(Available records)
/-
Copyright: statement-level skeleton of a published paper (lit-balaban cell, Phase-2 proof seat p19, gen 3). No claims beyond
what the kernel checks below.
-/
import Mathlib
import Literature.MathematicalPhysics.QuantumFieldTheory.Balaban1983to89.B3Prop21Model
import Literature.MathematicalPhysics.QuantumFieldTheory.Balaban1983to89.B3Prop1

/-!
# B3 — T. Bałaban, *(Higgs)₂,₃ quantum fields in a finite volume. III. Renormalization*, CMP **88** (1983) 411–445
[Balaban1983Higgs3] — Proposition 2.1 p. 424: r15's typed statement `B3Prop1.Prop21` INHABITED for the family of localized
lattice graph amplitudes over a count datum (MODEL INSTANCE of row B3.Prop2.1, in the generality of Proposition 2.2)

statement-level skeleton of published theorems with citation tags; proofs where landed; nothing here is a claim about
the Yang–Mills mass gap

PDF held: `paper:balaban1983-higgs-2-3-quantum-fields-finite-volume` (journal page = PDF page + 410); displays read on
the ×2 renders `pub-balaban/b2b-balaban-ref1/pages/1983-cmp88-higgs23-III/1983-cmp88-higgs23-III-p010, p014 … p018-x2.png`
(pp. 420, 424–428).

Companion of the Phase-2 proof of SKELETON row **B3.Eq2.13-2.14** (unit `lit-balaban-p19` gen 3) and of `B3Prop21Model`
(`Amp.bound133_total`: (2.6) + (2.7) + (2.13) + (2.15) ⇒ (1.33) for the total amplitude), knitting them to r15's typed
Proposition 2.1 (`B3Prop1.Prop21`, p238938; row B3.Prop2.1, also the shape of row B3.Prop2.2 = `B3Prop1.Prop22`).

WHAT IS REPRODUCED.  Proposition 2.1 p. 424 [PDF 14], verbatim: *"Let G be a connected graph such that its each connected
subgraph, with the possible exception of the subgraphs (2.4), has a positive degree. Then we define G_ren = {G} and
Proposition 1 holds in this case."* (Proposition 1 = (1.33) p. 420 with *"positive constants δ₀, O(1)"*, δ₀ *"depends on the
dimension d only"*, O(1) *"independent of ε, k, the domains Ω, Ω₁, Ω₂, the vector field B̃"*), together with Proposition 2.2
p. 428: *"Proposition 2.1 holds for the described above generalized expressions and graphs"* (*"The only thing which matters
is that propagators have representations corresponding to (2.6) with the estimates corresponding to (2.10)–(2.12)"*).
KERNEL-CHECKED HERE: r15's `B3Prop1.Prop21 fam` — *"∃ δ₀ > 0, ∀ α₀ ∈ (0,1), ∀ n̄, ∃ O(1) > 0, ∀ datum i, ∀ graph G with
`PosSubgraphsExcept24`, (1.33) for the class {G}, for all localizations and external fields"* — HOLDS (`prop21_amplitudes`)
for the FAMILY `fam n̄ A = expansionOf G Cmax A` of `B3Prop1.GraphExpansion`s attached to the localized lattice graph amplitudes
`A : Amp G.toModel` (`B3Ineq213Amplitude`) over ONE count datum `G` (`B3Ineq215.Counts`: the graph with its legs,
differentiations, averaged legs, η-powers, `d`, `L`, `δ₁`) whose kernel constants are bounded by `Cmax` and whose running
couplings are positive (index type `Idx G Cmax`; the datum ranges over `k`, the vertex functions, the kernels, the
couplings and the norms — the model's rendering of *"independent of ε, k, the domains, the vector field B̃"*): `E({G}, {□(v)},
Φ, A) := the total amplitude `Amp.Etot` with the unit cubes `{□(v)}` as the localization argument, `d({□(v)})` := the tree
length `boxTreeLen`, `‖hΦ_ext‖ := Π_v N^Φ_v`, `‖h′A_ext‖ := Π_v N^A_v`, `d_v`, `d_s` := the sums of the vertex orders, the
connected subgraphs `Sub` := the connected components of the subgraphs `G_1 ⊂ … ⊂ G_m` along every ordering l̃ (p. 425) with
their degrees (2.2) (`subDeg` := `degQ`, the ℚ-valued degree, `cast_degQ`), `Is24 := False` (no exceptional subgraphs: the
(2.8)–(2.9) preparation is not modelled); witnesses `δ₀ := ½δ₁` and `O(1) := max 1 (Cmax^m · Σ_{l̃} const215(G along l̃))`
(before the datum, as printed), via `Amp.bound133_total`.  HONEST SCOPE: a model instance — the analytic inputs (2.5),
(2.10)–(2.12) are hypotheses of the class `Amp` (not derived from Propositions I.2.1/I.2.3), the subgraph family is the one
the printed proof actually uses (components of the `G_i`, every ordering) rather than all connected subgraphs, and the
dependence *"O(1) depends on n̄ only"* is rendered as "O(1) depends on the count datum and `Cmax` only".
-/

open Finset

namespace Literature.MathematicalPhysics.QuantumFieldTheory.Balaban1983to89.B3Ineq213

open B3Ineq215 B3Sect2FirstEstimate B3Prop1

variable {V : Type} [Fintype V] [DecidableEq V] {m : ℕ}

/-! ## The degrees (2.2) of the components, ℚ-valued (r15's `GraphExpansion.subDeg` is ℚ-valued) -/

/-- The exponent of `L^{j_l}η` contributed by the vertex `v` to the line `l`, in ℚ (cf. `Counts.legExp`).
[cite: Balaban1983Higgs3, (2.14) p.427] -/
def legExpQ (G : Counts V m) (v : V) (l : Fin m) : ℚ :=
  -(((G.d : ℚ) - 2) / 2) * (G.legsOn v l : ℚ) - (G.diffOn v l : ℚ) + (G.vecLegAvg v l : ℚ)

/-- The line dimension `a_l` in ℚ (cf. `Counts.lineDim`). [cite: Balaban1983Higgs3, (2.14) p.427] -/
def lineDimQ (G : Counts V m) (l : Fin m) : ℚ := ∑ v, legExpQ G v l

/-- **(2.2)** p. 423 for the component of `G_i` represented by `b`, in ℚ: `D = Σ_{v ∈ block}(d + e_v) − d + Σ_{lines of the
block} a_l` (cf. the ℝ-valued `B3Ineq215.Model.D`). [cite: Balaban1983Higgs3, (2.2) p.423] -/
noncomputable def degQ (G : Counts V m) (i : ℕ) (b : V) : ℚ :=
  (∑ v ∈ G.toModel.fiber i b, ((G.d : ℚ) + (G.etaPow v : ℚ))) - G.d + ∑ l ∈ G.toModel.before i b, lineDimQ G l

/-- `legExpQ` casts to `Counts.legExp`. [cite: Balaban1983Higgs3, (2.14) p.427] -/
theorem cast_legExpQ (G : Counts V m) (v : V) (l : Fin m) : ((legExpQ G v l : ℚ) : ℝ) = G.legExp v l := by
  unfold legExpQ Counts.legExp
  push_cast
  ring

/-- `lineDimQ` casts to `Counts.lineDim`. [cite: Balaban1983Higgs3, (2.14) p.427] -/
theorem cast_lineDimQ (G : Counts V m) (l : Fin m) : ((lineDimQ G l : ℚ) : ℝ) = G.lineDim l := by
  unfold lineDimQ Counts.lineDim
  push_cast
  exact sum_congr rfl fun v _ => cast_legExpQ G v l

/-- `degQ` casts to the ℝ-valued degree `Model.D` of the gen-2 files. [cite: Balaban1983Higgs3, (2.2) p.423] -/
theorem cast_degQ (G : Counts V m) (i : ℕ) (b : V) : ((degQ G i b : ℚ) : ℝ) = G.toModel.D i b := by
  unfold degQ Model.D
  push_cast
  have ha : ∀ l, ((lineDimQ G l : ℚ) : ℝ) = G.toModel.a l := fun l => cast_lineDimQ G l
  have he : ∀ v, ((G.etaPow v : ℕ) : ℝ) = G.toModel.e v := fun v => rfl
  have hd : ((G.d : ℕ) : ℝ) = (G.toModel.d : ℝ) := rfl
  simp only [ha, he, hd]

/-! ## The family of graph expansions attached to the amplitudes over a count datum -/

namespace Amp

variable {G : Counts V m} (A : Amp G.toModel)

/-- The amplitude with the unit cubes `{□(v)}` replaced (the localization is an ARGUMENT of `E(G, {□(v)}, Φ, A)` in (1.33)).
[cite: Balaban1983Higgs3, (1.33) p.420] -/
noncomputable def withBox (box : V → Fin G.toModel.d → ℕ) : Amp G.toModel :=
  { A with box := box }

/-- `withBox` changes only the cubes: `k` is kept. [cite: Balaban1983Higgs3, (1.33) p.420] -/
@[simp] theorem withBox_k (box : V → Fin G.toModel.d → ℕ) : (A.withBox box).k = A.k := rfl

/-- `withBox` sets the cubes. [cite: Balaban1983Higgs3, (1.33) p.420] -/
@[simp] theorem withBox_box (box : V → Fin G.toModel.d → ℕ) : (A.withBox box).box = box := rfl

end Amp

/-- The index type of the family: the localized lattice graph amplitudes over the count datum `G` whose kernel constants
`C_l` (the O(1) of (2.10)–(2.12)) are bounded by `Cmax` and whose running couplings are positive (r15's `Expansion` requires
`0 < e(L^kε)`, `0 < λ(L^kε)`). [cite: Balaban1983Higgs3, Prop. 2.1 p.424] -/
def Idx (G : Counts V m) (Cmax : ℝ) : Type :=
  {A : Amp G.toModel // (∀ l, A.C l ≤ Cmax) ∧ 0 < A.eRun ∧ 0 < A.lamRun}

/-- The connected subgraphs the printed proof works with: the connected components (non-trivial blocks) of the subgraphs
`G_1 ⊂ … ⊂ G_m` built along an ordering l̃ (p. 425), for every ordering. [cite: Balaban1983Higgs3, Prop. 2.1 p.425] -/
def Component (G : Counts V m) : Type :=
  Σ σ : Equiv.Perm (Fin m), Σ i : Fin (m + 1),
    {b : V // b ∈ (relabelCounts G σ).toModel.reps i ∧ (relabelCounts G σ).toModel.Nontriv i b}

/-- **The graph expansion of r15's carrier `B3Prop1.GraphExpansion` attached to an amplitude** `A` over the count datum
`G`: one renormalized class `{G}` (`RenClass = Graph = Unit`), localizations = the unit cubes `{□(v)}`, `E({G}, {□(v)}, ·, ·)`
= the total amplitude `Amp.Etot` at those cubes, `d({□(v)})` = `boxTreeLen`, norms = `Π_v N^Φ_v`, `Π_v N^A_v` (the external
fields are inside the vertex functions of the model, so `ExtS = ExtV = Unit`), orders `d_v(G) = Σ_v d_v(v)`, `d_s(G) =
Σ_v d_s(v)`, connected subgraphs = `Component G` with degrees `degQ`, no exceptional subgraphs (2.4).
[cite: Balaban1983Higgs3, Prop. 2.1 p.424] -/
noncomputable def expansionOf (G : Counts V m) (A : Amp G.toModel) (he : 0 < A.eRun) (hl : 0 < A.lamRun) :
    GraphExpansion where
  eRun := A.eRun
  lamRun := A.lamRun
  eRun_pos := he
  lamRun_pos := hl
  RenClass := Unit
  Loc := fun _ => V → Fin G.toModel.d → ℕ
  ExtS := Unit
  ExtV := Unit
  E := fun _ box _ _ => (A.withBox box).Etot
  ds := fun _ => ∑ v, A.ds v
  dv := fun _ => ∑ v, A.dv v
  treeLen := fun _ box => boxTreeLen G.L A.k box
  treeLen_nonneg := fun _ box => boxTreeLen_nonneg G.L A.k box
  normS := fun _ _ _ _ => ∏ v, A.NPhi v
  normV := fun _ _ _ _ => ∏ v, A.NA v
  normS_nonneg := fun _ _ _ _ => prod_nonneg fun v _ => A.NPhi_nonneg v
  normV_nonneg := fun _ _ _ _ => prod_nonneg fun v _ => A.NA_nonneg v
  Graph := Unit
  single := fun _ => ()
  Connected := fun _ => True
  Sub := fun _ => Component G
  subDeg := fun _ H => degQ (relabelCounts G H.1) H.2.1 H.2.2.1
  Is24 := fun _ _ => False

/-- The family `fam n̄ i` of r15's `Prop21`: constant in `n̄`, indexed by the amplitudes `Idx G Cmax`.
[cite: Balaban1983Higgs3, Prop. 2.1 p.424] -/
noncomputable def famOf (G : Counts V m) (Cmax : ℝ) : ℕ → Idx G Cmax → GraphExpansion :=
  fun _ A => expansionOf G A.1 A.2.2.1 A.2.2.2

/-- The printed hypothesis, read on the model: `PosSubgraphsExcept24` for the expansion of an amplitude says that every
component of every `G_i` along every ordering has positive (ℝ-valued) degree — the hypothesis of `Amp.bound133_total`.
[cite: Balaban1983Higgs3, Prop. 2.1 p.424] -/
theorem hpos_of_posSubgraphs {G : Counts V m} {A : Amp G.toModel} {he : 0 < A.eRun} {hl : 0 < A.lamRun}
    (h : PosSubgraphsExcept24 (expansionOf G A he hl) ()) (σ : Equiv.Perm (Fin m)) :
    ∀ i, i ≤ m → ∀ b ∈ (relabelCounts G σ).toModel.reps i, (relabelCounts G σ).toModel.Nontriv i b →
      0 < (relabelCounts G σ).toModel.D i b := by
  intro i hi b hb hn
  have h' := h.2 ⟨σ, ⟨i, Nat.lt_succ_of_le hi⟩, ⟨b, hb, hn⟩⟩
  rcases h' with h0 | hpos
  · exact (h0 : False).elim
  · have hc := cast_degQ (relabelCounts G σ) i b
    have : (0 : ℝ) < ((degQ (relabelCounts G σ) i b : ℚ) : ℝ) := by exact_mod_cast hpos
    rw [hc] at this
    exact this

/-- **Proposition 2.1 for the family of localized lattice graph amplitudes over a count datum — r15's `B3Prop1.Prop21`
INHABITED**: with `δ₀ := ½δ₁` (chosen first) and `O(1) := max 1 (Cmax^m · Σ_{l̃} const215(G along l̃))` (chosen after α₀, n̄ and
before the datum), (1.33) holds for the class `{G}` of every datum whose components of the `G_i` (all orderings) have positive
degrees, for all unit cubes and all external-field data — by `Amp.bound133_total` ((2.6), (2.7), (2.13), (2.15)).
[cite: Balaban1983Higgs3, Prop. 2.1 p.424] -/
theorem prop21_amplitudes (G : Counts V m) (Cmax : ℝ) : Prop21 (famOf G Cmax) := by
  classical
  refine ⟨G.δ₁ / 2, half_pos G.δ₁_pos, fun α₀ _ _ _ => ?_⟩
  set Csum : ℝ := ∑ σ : Equiv.Perm (Fin m), (relabelCounts G σ).toModel.const215 with hCsum
  refine ⟨max 1 (Cmax ^ m * Csum), lt_max_of_lt_left one_pos, fun A u hG => ?_⟩
  intro box Φ Aext
  obtain ⟨A, hAC, he, hl⟩ := A
  -- the printed hypothesis gives positive degrees of all components along all orderings
  have hpos := fun σ => hpos_of_posSubgraphs hG σ
  -- (1.33) for the total amplitude at the cubes `box`
  have hmain := (A.withBox box).bound133_total hpos
  -- the constants: Π C_l ≤ Cmax^m and Σ const215 ≥ 0 (each const215 > 0 under the degree hypothesis)
  have hC : ∏ l, (A.withBox box).C l ≤ Cmax ^ m := by
    calc ∏ l, (A.withBox box).C l ≤ ∏ _l : Fin m, Cmax :=
          prod_le_prod (fun l _ => A.C_nonneg l) fun l _ => hAC l
      _ = Cmax ^ m := by rw [prod_const, card_univ, Fintype.card_fin]
  have hCsum0 : 0 ≤ Csum := by
    rw [hCsum]
    refine sum_nonneg fun σ _ => le_of_lt ((relabelCounts G σ).toModel.const215_pos fun i hi => ?_)
    exact (relabelCounts G σ).toModel.Dsum_succ_pos hi (hpos σ (i + 1) hi)
  have hpref : 0 ≤ (A.withBox box).pref := (A.withBox box).pref_nonneg
  have hK : (∏ l, (A.withBox box).C l) * Csum ≤ max 1 (Cmax ^ m * Csum) :=
    (mul_le_mul_of_nonneg_right hC hCsum0).trans (le_max_right _ _)
  -- assemble in the shape of `Ineq133At`
  show |(A.withBox box).Etot| ≤ max 1 (Cmax ^ m * Csum) * A.eRun ^ (∑ v, A.dv v) * A.lamRun ^ (∑ v, A.ds v)
      * Real.exp (-(G.δ₁ / 2 * boxTreeLen G.L A.k box)) * (∏ v, A.NPhi v) * (∏ v, A.NA v)
  have e : max 1 (Cmax ^ m * Csum) * A.eRun ^ (∑ v, A.dv v) * A.lamRun ^ (∑ v, A.ds v)
      * Real.exp (-(G.δ₁ / 2 * boxTreeLen G.L A.k box)) * (∏ v, A.NPhi v) * (∏ v, A.NA v)
      = max 1 (Cmax ^ m * Csum) * (A.withBox box).pref := by
    show _ = max 1 (Cmax ^ m * Csum) * (A.eRun ^ (∑ v, A.dv v) * A.lamRun ^ (∑ v, A.ds v)
      * Real.exp (-(G.δ₁ / 2 * boxTreeLen G.L A.k box)) * (∏ v, A.NPhi v) * ∏ v, A.NA v)
    ring
  rw [e]
  calc |(A.withBox box).Etot| ≤ (∏ l, (A.withBox box).C l) * Csum * (A.withBox box).pref := hmain
    _ ≤ max 1 (Cmax ^ m * Csum) * (A.withBox box).pref := mul_le_mul_of_nonneg_right hK hpref

/-- The same family also inhabits r15's `B3Prop1.Prop22` (Proposition 2.2 has, by r15's typing, the logical shape of
Proposition 2.1 for generalized expansions; the amplitudes `Amp` ARE in the generality of Proposition 2.2: arbitrary
η-powers `e_v ≥ 0` and line dimensions `a_l`). [cite: Balaban1983Higgs3, Prop. 2.2 p.428] -/
theorem prop22_amplitudes (G : Counts V m) (Cmax : ℝ) : Prop22 (famOf G Cmax) :=
  prop21_amplitudes G Cmax

end Literature.MathematicalPhysics.QuantumFieldTheory.Balaban1983to89.B3Ineq213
(End Available records)
Search the material above for "QuantumFieldTheory". Pull out each line where it shows up.

import Literature.MathematicalPhysics.QuantumFieldTheory.Balaban1983to89.B3Prop21Model
import Literature.MathematicalPhysics.QuantumFieldTheory.Balaban1983to89.B3Prop1
namespace Literature.MathematicalPhysics.QuantumFieldTheory.Balaban1983to89.B3Ineq213
end Literature.MathematicalPhysics.QuantumFieldTheory.Balaban1983to89.B3Ineq213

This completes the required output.